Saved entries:

==============================

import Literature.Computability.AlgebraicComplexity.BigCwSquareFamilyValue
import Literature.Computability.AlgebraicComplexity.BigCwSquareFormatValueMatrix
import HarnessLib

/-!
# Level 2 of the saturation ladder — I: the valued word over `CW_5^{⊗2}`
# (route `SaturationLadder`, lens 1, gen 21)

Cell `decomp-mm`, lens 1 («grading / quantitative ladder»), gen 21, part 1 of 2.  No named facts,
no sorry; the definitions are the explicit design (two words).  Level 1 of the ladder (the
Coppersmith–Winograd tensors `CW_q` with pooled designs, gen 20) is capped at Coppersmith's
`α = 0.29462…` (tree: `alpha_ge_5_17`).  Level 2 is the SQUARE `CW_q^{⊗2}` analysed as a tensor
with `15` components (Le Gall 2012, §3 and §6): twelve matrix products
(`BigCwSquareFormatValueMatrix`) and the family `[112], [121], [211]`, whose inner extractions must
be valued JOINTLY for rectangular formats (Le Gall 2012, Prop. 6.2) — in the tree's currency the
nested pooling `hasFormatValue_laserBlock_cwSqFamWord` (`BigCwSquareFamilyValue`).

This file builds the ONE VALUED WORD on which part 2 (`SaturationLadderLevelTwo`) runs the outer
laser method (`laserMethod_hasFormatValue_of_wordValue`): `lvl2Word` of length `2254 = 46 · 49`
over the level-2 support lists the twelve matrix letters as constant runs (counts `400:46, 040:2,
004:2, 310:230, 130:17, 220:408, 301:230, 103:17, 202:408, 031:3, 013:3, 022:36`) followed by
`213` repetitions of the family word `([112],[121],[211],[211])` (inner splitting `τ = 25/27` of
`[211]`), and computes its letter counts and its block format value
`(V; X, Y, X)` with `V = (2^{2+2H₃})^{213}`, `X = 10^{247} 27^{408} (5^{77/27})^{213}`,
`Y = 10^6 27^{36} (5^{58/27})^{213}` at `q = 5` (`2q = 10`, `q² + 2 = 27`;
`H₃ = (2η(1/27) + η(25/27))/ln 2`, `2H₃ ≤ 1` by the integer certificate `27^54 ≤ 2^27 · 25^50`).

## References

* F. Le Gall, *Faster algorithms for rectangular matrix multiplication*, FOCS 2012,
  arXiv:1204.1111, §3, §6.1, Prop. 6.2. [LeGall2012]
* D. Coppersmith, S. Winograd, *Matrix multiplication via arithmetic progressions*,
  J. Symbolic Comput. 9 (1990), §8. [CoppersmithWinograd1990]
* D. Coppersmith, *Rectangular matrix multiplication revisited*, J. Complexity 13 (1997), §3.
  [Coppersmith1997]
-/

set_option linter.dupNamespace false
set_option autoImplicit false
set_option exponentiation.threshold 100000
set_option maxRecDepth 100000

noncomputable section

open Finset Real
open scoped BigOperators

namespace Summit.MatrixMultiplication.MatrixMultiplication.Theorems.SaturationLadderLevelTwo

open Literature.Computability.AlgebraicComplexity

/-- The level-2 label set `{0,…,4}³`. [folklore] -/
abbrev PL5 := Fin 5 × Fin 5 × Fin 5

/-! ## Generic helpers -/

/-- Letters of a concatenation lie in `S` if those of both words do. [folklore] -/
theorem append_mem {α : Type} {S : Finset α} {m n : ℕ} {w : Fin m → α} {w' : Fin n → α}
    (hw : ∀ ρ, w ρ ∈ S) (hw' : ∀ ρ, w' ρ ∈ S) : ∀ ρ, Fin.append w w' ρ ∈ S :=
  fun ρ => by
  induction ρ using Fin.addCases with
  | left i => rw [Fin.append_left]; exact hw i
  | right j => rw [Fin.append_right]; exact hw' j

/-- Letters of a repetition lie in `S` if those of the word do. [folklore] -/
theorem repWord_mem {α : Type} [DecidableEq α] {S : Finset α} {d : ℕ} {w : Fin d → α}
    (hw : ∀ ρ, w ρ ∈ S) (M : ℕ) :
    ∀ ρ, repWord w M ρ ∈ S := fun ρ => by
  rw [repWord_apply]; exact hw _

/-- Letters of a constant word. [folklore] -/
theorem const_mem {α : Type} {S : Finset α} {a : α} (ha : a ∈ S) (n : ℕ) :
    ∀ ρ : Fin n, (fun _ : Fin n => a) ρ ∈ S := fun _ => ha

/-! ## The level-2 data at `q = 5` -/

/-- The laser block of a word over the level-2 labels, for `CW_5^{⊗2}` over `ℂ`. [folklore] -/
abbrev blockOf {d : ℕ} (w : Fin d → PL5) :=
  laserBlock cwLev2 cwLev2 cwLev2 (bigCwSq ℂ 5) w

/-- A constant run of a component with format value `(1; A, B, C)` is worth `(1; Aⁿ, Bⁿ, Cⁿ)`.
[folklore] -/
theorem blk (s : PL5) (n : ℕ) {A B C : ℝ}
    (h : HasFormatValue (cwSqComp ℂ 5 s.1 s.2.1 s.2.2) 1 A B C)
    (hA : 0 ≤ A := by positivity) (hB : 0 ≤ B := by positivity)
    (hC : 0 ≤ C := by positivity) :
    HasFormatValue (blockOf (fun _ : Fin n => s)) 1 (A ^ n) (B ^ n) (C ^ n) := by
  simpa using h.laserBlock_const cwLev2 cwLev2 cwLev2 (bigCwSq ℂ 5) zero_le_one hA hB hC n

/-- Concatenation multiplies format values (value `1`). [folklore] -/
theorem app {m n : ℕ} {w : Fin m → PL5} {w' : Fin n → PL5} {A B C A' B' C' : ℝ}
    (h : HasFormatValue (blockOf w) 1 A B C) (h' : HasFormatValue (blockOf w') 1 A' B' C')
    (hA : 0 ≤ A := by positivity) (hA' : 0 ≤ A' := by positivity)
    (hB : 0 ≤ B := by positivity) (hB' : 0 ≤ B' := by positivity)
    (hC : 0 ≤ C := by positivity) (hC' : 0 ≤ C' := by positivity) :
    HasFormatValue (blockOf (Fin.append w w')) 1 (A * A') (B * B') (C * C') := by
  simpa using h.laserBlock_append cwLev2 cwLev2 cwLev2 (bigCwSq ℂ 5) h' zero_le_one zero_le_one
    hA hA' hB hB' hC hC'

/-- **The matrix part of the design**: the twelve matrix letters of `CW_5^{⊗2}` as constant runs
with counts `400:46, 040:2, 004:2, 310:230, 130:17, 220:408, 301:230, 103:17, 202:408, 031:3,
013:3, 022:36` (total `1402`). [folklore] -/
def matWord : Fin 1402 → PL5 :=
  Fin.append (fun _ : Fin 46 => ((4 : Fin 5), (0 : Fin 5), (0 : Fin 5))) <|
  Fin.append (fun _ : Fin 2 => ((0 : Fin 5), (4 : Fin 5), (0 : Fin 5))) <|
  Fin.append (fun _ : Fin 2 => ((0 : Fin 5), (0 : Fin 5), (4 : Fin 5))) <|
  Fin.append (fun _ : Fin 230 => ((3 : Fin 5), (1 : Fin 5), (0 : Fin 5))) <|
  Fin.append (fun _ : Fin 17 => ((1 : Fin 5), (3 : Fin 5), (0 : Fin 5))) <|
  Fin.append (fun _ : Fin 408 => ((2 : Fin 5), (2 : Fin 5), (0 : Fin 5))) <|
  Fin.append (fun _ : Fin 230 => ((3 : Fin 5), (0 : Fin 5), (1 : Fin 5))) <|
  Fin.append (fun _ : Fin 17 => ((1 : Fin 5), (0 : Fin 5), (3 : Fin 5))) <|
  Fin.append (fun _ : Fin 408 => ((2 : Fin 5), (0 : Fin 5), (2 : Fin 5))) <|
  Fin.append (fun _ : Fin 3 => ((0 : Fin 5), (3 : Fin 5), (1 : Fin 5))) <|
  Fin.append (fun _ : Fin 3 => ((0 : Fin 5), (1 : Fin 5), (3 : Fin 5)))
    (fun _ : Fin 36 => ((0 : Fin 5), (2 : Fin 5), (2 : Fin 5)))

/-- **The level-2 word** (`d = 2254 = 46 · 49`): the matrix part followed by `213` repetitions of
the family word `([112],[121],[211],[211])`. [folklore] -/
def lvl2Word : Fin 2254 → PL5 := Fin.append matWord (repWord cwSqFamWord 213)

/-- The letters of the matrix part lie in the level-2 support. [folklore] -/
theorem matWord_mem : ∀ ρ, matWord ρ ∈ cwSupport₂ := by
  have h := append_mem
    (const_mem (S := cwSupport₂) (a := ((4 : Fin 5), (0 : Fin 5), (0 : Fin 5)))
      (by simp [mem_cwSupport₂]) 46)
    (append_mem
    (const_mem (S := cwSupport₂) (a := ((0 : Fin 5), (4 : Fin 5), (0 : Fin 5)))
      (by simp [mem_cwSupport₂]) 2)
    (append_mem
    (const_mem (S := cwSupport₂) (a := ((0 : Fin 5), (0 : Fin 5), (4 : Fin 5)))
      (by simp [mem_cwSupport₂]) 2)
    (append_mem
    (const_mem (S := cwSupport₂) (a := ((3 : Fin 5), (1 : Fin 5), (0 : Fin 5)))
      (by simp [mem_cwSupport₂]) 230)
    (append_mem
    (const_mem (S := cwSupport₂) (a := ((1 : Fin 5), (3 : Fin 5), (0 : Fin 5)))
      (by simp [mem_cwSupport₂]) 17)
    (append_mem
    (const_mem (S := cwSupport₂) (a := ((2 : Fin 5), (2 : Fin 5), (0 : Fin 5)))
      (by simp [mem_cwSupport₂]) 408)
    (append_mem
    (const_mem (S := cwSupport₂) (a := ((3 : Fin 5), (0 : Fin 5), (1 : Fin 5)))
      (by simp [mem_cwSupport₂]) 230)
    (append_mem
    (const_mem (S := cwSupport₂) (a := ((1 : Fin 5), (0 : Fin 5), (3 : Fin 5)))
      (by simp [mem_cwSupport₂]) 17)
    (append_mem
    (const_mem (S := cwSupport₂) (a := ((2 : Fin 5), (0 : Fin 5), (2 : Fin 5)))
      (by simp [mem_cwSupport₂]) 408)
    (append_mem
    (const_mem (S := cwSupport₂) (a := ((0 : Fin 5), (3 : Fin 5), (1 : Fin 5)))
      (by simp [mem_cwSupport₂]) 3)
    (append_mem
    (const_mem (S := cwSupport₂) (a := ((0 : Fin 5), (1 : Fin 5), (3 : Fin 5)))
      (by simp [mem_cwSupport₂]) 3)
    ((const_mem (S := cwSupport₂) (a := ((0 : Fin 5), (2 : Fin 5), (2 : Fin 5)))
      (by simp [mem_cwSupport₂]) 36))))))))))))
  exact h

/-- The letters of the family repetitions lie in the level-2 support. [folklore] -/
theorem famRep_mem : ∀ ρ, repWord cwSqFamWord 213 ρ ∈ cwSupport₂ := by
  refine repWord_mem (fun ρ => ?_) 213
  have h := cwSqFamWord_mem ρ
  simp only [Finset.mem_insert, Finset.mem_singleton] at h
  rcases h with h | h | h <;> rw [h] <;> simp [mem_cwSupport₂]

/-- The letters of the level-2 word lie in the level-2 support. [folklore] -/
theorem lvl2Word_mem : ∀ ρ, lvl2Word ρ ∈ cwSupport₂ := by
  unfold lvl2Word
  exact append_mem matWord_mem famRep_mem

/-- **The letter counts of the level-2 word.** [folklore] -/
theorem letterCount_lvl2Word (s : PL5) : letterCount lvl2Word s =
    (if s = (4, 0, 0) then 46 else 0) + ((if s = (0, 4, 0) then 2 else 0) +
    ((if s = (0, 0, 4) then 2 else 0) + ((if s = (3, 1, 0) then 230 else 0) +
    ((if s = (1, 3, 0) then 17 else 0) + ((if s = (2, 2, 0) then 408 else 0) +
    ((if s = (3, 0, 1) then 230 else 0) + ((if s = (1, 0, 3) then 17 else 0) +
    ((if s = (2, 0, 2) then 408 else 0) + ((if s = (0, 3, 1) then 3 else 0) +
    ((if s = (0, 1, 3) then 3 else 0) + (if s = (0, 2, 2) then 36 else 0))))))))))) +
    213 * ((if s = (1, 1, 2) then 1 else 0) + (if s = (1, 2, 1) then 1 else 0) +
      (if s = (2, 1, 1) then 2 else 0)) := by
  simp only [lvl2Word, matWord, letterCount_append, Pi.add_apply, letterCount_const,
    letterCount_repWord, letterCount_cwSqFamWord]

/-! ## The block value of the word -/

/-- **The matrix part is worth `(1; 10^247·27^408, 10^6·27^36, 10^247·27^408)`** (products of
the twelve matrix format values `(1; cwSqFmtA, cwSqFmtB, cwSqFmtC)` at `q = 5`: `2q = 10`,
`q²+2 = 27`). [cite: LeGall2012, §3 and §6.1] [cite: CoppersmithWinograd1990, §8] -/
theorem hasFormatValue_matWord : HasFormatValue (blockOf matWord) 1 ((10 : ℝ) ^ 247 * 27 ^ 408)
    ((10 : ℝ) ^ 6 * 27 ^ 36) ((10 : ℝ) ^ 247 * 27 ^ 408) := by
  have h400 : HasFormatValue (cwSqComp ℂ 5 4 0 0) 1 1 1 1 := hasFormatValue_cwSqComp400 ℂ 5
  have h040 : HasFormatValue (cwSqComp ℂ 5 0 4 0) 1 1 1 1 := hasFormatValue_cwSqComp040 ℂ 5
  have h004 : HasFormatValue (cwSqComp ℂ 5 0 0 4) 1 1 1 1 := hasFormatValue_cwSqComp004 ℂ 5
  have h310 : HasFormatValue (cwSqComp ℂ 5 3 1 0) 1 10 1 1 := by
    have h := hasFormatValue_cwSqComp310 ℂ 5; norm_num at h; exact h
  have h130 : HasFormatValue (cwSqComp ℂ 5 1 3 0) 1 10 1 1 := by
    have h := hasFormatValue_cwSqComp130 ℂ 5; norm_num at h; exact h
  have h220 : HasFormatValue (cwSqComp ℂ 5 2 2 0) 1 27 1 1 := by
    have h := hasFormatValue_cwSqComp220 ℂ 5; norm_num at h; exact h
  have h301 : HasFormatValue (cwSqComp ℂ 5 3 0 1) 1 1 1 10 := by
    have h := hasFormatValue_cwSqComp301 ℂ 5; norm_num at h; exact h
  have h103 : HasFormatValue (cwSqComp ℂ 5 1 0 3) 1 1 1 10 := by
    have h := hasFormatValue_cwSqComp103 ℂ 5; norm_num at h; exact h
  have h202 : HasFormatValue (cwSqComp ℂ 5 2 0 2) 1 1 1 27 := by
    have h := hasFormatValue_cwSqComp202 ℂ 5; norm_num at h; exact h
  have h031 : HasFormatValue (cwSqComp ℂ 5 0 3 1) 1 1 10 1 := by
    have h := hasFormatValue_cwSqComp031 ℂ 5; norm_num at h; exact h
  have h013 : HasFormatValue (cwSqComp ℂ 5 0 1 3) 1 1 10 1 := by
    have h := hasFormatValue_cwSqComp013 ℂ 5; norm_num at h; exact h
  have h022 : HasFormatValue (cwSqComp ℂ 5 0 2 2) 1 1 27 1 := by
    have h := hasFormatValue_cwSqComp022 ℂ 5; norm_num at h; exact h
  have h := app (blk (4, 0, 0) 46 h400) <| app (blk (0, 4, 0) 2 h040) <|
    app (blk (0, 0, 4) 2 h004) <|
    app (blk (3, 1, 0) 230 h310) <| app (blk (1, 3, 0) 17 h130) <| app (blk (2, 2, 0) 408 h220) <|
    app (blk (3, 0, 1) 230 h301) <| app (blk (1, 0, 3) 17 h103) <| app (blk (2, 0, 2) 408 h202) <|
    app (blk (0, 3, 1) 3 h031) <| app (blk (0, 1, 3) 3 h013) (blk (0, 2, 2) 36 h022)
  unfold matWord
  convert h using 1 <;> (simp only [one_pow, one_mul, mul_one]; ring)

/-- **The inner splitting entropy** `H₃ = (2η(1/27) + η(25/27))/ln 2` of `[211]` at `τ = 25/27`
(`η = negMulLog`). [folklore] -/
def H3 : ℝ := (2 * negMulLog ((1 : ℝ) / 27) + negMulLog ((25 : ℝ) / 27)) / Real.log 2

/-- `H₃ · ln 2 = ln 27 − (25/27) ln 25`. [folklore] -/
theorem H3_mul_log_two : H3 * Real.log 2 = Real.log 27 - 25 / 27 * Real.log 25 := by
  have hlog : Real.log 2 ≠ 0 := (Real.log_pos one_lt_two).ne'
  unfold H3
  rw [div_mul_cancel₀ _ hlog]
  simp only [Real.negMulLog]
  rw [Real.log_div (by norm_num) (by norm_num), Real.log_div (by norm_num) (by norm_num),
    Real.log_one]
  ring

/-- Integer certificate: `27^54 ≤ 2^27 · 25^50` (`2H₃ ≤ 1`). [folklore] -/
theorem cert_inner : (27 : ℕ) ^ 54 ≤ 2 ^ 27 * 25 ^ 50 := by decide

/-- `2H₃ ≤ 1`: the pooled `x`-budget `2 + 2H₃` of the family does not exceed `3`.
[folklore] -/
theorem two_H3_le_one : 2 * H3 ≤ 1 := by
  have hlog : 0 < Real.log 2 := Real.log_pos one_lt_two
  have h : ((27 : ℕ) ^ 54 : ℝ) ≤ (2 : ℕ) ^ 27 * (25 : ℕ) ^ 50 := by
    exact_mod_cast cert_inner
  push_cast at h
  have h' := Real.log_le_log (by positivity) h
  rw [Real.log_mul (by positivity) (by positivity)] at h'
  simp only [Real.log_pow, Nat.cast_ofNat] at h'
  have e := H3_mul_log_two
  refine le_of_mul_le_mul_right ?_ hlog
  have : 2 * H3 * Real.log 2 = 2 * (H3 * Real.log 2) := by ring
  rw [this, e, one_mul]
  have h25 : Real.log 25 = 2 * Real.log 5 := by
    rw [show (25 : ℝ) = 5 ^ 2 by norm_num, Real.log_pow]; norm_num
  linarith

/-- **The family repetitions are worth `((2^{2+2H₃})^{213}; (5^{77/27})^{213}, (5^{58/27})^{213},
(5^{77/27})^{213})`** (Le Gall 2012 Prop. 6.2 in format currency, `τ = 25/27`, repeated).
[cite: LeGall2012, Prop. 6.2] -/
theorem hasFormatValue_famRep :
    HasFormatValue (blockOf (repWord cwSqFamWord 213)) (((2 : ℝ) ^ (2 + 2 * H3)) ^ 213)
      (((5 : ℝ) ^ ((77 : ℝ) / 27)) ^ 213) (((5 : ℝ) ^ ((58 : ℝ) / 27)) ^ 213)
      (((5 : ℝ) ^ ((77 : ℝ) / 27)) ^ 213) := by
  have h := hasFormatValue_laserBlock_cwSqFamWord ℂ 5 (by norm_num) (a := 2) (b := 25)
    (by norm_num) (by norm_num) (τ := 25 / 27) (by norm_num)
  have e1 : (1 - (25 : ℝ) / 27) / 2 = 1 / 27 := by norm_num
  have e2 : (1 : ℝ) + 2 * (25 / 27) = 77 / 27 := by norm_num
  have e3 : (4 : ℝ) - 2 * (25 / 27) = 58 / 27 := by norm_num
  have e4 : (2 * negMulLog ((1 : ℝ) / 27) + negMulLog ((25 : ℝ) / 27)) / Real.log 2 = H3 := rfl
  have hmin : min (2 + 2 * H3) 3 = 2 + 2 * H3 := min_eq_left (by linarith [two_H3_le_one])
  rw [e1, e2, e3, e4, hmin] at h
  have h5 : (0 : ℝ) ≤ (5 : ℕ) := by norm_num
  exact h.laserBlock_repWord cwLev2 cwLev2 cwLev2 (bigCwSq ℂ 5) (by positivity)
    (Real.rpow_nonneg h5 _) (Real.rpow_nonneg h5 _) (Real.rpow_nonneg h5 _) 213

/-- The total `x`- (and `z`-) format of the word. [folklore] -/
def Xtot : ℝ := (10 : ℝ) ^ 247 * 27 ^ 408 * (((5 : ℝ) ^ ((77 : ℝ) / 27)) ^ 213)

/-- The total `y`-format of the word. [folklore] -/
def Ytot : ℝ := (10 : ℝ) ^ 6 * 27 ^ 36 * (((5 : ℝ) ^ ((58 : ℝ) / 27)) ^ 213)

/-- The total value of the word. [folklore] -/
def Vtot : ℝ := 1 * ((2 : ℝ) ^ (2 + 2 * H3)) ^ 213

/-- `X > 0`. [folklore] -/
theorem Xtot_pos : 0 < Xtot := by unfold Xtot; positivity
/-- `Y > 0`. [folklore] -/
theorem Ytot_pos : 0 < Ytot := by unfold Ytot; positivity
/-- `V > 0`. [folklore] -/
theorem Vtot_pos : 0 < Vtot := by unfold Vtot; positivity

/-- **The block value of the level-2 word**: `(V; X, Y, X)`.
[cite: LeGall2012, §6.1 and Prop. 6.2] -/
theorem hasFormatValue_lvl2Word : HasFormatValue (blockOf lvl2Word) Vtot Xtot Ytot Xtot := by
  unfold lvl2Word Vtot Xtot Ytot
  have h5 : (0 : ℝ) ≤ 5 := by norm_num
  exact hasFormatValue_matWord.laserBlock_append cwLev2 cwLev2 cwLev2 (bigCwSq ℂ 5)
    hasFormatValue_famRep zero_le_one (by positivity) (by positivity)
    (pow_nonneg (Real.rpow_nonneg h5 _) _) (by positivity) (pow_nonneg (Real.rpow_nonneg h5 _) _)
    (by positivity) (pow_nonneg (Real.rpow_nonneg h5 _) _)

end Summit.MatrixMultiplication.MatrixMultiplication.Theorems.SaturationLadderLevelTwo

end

==============================

## Task goal:
Count how many lines of the entries contain the word "blockOf"; only the number should appear in the reply.

## Exercise solution:
7